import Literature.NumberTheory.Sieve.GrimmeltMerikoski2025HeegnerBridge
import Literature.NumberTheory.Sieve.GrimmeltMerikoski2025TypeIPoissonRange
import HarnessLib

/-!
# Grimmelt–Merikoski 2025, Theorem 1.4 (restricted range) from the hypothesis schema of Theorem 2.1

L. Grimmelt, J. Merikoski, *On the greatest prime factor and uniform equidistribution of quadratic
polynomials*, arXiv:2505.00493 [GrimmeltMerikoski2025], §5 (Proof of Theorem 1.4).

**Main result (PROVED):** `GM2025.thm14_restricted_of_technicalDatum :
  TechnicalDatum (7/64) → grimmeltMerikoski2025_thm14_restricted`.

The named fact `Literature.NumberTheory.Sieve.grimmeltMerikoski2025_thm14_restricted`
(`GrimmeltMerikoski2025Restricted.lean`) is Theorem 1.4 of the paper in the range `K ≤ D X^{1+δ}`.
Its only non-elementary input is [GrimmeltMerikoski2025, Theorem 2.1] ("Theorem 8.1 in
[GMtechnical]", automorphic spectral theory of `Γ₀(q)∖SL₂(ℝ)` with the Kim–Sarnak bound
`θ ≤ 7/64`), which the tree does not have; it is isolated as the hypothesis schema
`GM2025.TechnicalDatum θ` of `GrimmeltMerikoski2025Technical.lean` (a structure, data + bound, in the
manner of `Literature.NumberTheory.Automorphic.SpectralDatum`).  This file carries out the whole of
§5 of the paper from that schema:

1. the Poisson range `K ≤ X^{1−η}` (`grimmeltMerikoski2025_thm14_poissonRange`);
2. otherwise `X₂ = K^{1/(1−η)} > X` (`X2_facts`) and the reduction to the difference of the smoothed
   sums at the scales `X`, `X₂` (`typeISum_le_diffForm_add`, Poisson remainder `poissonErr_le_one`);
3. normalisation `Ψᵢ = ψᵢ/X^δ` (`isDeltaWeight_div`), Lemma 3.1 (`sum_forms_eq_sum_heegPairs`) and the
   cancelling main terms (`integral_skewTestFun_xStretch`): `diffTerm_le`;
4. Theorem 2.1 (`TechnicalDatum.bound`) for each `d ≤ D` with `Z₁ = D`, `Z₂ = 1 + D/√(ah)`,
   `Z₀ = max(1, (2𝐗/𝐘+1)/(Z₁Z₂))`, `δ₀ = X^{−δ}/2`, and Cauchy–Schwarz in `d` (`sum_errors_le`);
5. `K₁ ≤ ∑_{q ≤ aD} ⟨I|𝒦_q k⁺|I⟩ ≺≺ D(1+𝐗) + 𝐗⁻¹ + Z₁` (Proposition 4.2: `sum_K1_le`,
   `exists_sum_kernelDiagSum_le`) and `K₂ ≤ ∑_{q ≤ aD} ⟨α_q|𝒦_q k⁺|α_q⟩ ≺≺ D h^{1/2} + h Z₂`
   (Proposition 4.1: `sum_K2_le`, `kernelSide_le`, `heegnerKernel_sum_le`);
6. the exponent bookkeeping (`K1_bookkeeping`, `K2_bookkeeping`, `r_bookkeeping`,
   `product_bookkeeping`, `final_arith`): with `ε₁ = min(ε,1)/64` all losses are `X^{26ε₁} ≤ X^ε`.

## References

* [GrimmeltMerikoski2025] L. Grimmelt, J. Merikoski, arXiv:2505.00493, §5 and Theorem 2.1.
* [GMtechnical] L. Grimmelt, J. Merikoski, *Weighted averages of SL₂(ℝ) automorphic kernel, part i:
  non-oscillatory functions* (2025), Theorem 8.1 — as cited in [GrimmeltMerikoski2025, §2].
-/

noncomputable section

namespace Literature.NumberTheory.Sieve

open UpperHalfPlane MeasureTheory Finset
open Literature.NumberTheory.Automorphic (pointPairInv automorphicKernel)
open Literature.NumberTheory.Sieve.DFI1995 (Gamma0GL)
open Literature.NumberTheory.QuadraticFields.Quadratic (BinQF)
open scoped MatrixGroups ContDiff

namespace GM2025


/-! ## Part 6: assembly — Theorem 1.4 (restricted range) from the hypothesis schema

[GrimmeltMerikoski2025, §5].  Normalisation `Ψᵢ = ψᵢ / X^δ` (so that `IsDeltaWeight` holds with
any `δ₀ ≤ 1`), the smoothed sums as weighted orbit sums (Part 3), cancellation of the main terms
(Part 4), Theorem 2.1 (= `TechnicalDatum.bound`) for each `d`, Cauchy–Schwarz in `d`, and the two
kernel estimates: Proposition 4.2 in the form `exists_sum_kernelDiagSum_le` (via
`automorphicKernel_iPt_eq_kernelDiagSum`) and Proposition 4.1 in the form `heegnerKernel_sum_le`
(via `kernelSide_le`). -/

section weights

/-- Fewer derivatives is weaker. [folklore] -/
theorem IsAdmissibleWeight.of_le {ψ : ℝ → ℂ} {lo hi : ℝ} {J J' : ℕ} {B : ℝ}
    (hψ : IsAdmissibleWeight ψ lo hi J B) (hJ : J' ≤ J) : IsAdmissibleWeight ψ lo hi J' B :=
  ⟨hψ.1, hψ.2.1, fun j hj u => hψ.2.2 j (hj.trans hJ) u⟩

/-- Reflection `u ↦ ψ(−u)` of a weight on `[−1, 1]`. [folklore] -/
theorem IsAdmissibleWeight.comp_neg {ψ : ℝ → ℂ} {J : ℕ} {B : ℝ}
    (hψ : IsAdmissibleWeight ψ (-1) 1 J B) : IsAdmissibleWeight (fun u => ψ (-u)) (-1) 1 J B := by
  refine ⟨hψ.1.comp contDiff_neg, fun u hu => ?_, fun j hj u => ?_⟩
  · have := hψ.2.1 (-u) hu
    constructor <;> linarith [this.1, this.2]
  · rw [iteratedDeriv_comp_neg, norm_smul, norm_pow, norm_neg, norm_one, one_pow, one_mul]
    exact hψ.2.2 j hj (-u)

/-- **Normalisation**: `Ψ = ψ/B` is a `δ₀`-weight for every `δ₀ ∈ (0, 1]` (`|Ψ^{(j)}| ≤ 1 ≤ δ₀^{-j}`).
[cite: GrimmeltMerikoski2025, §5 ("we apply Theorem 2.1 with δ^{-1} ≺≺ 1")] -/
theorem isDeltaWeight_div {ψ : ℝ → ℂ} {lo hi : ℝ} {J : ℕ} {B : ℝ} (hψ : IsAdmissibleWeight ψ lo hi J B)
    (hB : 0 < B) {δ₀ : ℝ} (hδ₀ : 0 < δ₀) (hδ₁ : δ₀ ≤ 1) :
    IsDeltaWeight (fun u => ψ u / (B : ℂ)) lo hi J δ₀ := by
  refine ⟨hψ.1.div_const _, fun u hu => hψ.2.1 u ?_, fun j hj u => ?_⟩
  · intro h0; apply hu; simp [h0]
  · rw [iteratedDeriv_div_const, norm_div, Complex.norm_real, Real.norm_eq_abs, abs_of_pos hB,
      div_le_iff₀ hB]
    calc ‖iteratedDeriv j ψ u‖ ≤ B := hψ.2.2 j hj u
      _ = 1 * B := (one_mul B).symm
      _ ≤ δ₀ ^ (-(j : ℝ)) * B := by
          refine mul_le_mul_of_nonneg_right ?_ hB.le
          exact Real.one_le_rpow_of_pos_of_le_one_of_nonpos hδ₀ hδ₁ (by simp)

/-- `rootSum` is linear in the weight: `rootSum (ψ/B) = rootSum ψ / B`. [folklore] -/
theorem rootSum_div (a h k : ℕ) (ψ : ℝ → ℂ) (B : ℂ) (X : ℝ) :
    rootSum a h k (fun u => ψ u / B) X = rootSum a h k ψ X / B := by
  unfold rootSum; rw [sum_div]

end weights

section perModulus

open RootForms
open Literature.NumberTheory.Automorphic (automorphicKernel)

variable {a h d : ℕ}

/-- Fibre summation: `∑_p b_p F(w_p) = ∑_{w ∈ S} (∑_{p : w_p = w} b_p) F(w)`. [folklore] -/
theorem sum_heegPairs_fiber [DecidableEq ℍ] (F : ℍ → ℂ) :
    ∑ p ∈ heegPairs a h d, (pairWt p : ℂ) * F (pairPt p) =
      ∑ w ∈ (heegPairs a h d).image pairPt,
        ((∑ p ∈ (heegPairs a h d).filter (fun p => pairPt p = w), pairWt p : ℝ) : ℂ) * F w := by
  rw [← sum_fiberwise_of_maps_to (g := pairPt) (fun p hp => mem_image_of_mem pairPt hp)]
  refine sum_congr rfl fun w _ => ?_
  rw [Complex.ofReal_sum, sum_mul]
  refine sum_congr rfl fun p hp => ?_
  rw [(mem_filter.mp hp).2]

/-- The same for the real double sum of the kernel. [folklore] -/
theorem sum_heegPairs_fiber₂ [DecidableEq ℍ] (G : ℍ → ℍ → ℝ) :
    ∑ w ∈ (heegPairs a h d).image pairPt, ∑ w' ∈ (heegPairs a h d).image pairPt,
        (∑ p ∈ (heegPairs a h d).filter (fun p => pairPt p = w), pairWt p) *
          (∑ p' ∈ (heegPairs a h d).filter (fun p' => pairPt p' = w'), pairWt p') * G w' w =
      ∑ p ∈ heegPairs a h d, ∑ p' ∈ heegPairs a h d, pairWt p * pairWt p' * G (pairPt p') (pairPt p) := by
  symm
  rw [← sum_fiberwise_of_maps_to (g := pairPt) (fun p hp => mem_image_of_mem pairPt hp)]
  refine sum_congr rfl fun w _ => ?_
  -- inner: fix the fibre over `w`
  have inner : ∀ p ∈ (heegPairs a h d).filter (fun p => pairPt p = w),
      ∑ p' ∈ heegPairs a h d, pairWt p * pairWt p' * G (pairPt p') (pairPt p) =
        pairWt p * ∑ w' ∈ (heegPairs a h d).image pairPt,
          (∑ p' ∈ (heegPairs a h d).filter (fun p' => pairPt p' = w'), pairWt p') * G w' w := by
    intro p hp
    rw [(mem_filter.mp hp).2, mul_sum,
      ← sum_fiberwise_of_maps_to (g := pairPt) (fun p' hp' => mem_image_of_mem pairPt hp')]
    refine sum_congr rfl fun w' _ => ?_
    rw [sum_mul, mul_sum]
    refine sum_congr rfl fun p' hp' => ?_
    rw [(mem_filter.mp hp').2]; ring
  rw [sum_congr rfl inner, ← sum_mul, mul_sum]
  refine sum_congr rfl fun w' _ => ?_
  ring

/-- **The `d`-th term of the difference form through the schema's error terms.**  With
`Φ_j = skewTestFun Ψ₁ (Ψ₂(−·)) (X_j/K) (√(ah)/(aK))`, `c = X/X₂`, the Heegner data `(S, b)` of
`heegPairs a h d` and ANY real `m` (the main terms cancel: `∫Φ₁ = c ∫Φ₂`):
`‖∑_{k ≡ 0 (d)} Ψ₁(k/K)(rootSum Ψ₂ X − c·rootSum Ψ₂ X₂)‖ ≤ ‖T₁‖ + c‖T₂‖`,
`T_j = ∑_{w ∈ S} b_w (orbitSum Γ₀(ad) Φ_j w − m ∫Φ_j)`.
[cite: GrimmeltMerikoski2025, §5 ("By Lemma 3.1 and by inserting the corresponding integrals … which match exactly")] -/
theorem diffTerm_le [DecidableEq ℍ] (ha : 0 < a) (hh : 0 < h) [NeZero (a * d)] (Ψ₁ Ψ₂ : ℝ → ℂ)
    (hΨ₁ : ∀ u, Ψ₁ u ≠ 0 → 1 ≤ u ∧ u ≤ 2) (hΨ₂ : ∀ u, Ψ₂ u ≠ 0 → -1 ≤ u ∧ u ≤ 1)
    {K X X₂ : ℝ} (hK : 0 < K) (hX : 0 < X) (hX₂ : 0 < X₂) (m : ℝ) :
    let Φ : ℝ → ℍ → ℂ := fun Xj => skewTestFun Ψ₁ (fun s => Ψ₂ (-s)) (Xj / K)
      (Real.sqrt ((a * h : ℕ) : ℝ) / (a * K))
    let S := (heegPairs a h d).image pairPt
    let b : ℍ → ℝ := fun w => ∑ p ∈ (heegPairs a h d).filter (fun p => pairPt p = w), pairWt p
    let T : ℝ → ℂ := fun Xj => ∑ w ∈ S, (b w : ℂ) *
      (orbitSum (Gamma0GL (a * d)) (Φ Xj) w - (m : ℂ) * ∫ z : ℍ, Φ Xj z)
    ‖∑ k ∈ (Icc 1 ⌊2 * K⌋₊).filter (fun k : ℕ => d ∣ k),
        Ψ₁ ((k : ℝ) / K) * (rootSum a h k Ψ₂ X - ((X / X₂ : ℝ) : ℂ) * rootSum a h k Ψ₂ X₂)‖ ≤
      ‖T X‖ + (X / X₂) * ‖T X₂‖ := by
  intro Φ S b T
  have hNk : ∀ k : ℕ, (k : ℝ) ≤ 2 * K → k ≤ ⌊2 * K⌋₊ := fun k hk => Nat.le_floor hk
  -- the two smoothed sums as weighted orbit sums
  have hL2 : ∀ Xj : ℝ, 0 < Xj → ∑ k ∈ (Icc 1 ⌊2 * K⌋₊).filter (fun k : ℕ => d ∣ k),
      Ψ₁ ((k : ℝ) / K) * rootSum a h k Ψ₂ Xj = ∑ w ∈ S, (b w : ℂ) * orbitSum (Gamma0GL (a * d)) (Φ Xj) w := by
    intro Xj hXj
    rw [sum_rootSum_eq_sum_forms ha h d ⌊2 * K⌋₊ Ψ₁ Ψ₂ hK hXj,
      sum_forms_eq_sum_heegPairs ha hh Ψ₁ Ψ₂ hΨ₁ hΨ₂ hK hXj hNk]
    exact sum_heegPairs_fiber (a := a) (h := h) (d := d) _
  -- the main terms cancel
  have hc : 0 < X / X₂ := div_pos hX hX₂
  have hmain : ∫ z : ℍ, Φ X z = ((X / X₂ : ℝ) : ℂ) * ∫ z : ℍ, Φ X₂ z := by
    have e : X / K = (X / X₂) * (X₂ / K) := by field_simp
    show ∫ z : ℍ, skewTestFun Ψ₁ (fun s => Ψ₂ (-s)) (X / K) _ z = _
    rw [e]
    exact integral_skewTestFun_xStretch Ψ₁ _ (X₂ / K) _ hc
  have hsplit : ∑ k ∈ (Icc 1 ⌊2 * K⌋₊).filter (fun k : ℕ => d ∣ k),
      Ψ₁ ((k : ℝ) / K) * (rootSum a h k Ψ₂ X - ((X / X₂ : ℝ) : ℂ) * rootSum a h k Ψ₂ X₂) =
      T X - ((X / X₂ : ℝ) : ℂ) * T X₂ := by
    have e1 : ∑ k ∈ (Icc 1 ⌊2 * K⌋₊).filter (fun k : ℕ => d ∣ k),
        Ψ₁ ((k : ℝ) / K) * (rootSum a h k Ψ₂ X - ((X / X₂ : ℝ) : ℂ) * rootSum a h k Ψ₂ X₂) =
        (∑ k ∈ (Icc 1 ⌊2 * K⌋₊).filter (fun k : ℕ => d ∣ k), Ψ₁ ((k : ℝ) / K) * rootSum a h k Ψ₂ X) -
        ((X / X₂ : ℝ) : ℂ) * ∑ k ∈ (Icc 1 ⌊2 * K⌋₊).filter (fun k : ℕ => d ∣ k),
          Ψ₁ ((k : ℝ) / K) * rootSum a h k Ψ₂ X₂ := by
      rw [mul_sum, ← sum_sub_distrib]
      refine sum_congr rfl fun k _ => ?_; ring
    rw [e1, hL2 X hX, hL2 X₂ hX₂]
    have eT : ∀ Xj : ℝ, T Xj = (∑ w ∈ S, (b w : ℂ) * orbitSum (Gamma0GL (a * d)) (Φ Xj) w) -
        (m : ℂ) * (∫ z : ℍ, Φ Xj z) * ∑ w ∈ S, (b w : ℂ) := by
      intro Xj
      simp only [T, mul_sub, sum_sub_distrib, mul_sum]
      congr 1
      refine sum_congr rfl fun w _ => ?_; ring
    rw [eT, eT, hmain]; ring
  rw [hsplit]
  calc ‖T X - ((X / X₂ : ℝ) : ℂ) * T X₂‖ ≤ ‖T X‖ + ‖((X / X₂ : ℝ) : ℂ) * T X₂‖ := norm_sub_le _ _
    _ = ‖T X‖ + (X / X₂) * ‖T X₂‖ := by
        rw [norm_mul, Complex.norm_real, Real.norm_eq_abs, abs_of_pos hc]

================

> ABOUT THIS EXERCISE
Given the records above, return exactly the lines starting at the line containing "(-(j : ℝ)) * B := by" and ending at the line containing "d).image pairPt, ∑", including both.

> SOLUTION TO THIS EXERCISE
      _ ≤ δ₀ ^ (-(j : ℝ)) * B := by
          refine mul_le_mul_of_nonneg_right ?_ hB.le
          exact Real.one_le_rpow_of_pos_of_le_one_of_nonpos hδ₀ hδ₁ (by simp)

/-- `rootSum` is linear in the weight: `rootSum (ψ/B) = rootSum ψ / B`. [folklore] -/
theorem rootSum_div (a h k : ℕ) (ψ : ℝ → ℂ) (B : ℂ) (X : ℝ) :
    rootSum a h k (fun u => ψ u / B) X = rootSum a h k ψ X / B := by
  unfold rootSum; rw [sum_div]

end weights

section perModulus

open RootForms
open Literature.NumberTheory.Automorphic (automorphicKernel)

variable {a h d : ℕ}

/-- Fibre summation: `∑_p b_p F(w_p) = ∑_{w ∈ S} (∑_{p : w_p = w} b_p) F(w)`. [folklore] -/
theorem sum_heegPairs_fiber [DecidableEq ℍ] (F : ℍ → ℂ) :
    ∑ p ∈ heegPairs a h d, (pairWt p : ℂ) * F (pairPt p) =
      ∑ w ∈ (heegPairs a h d).image pairPt,
        ((∑ p ∈ (heegPairs a h d).filter (fun p => pairPt p = w), pairWt p : ℝ) : ℂ) * F w := by
  rw [← sum_fiberwise_of_maps_to (g := pairPt) (fun p hp => mem_image_of_mem pairPt hp)]
  refine sum_congr rfl fun w _ => ?_
  rw [Complex.ofReal_sum, sum_mul]
  refine sum_congr rfl fun p hp => ?_
  rw [(mem_filter.mp hp).2]

/-- The same for the real double sum of the kernel. [folklore] -/
theorem sum_heegPairs_fiber₂ [DecidableEq ℍ] (G : ℍ → ℍ → ℝ) :
    ∑ w ∈ (heegPairs a h d).image pairPt, ∑ w' ∈ (heegPairs a h d).image pairPt,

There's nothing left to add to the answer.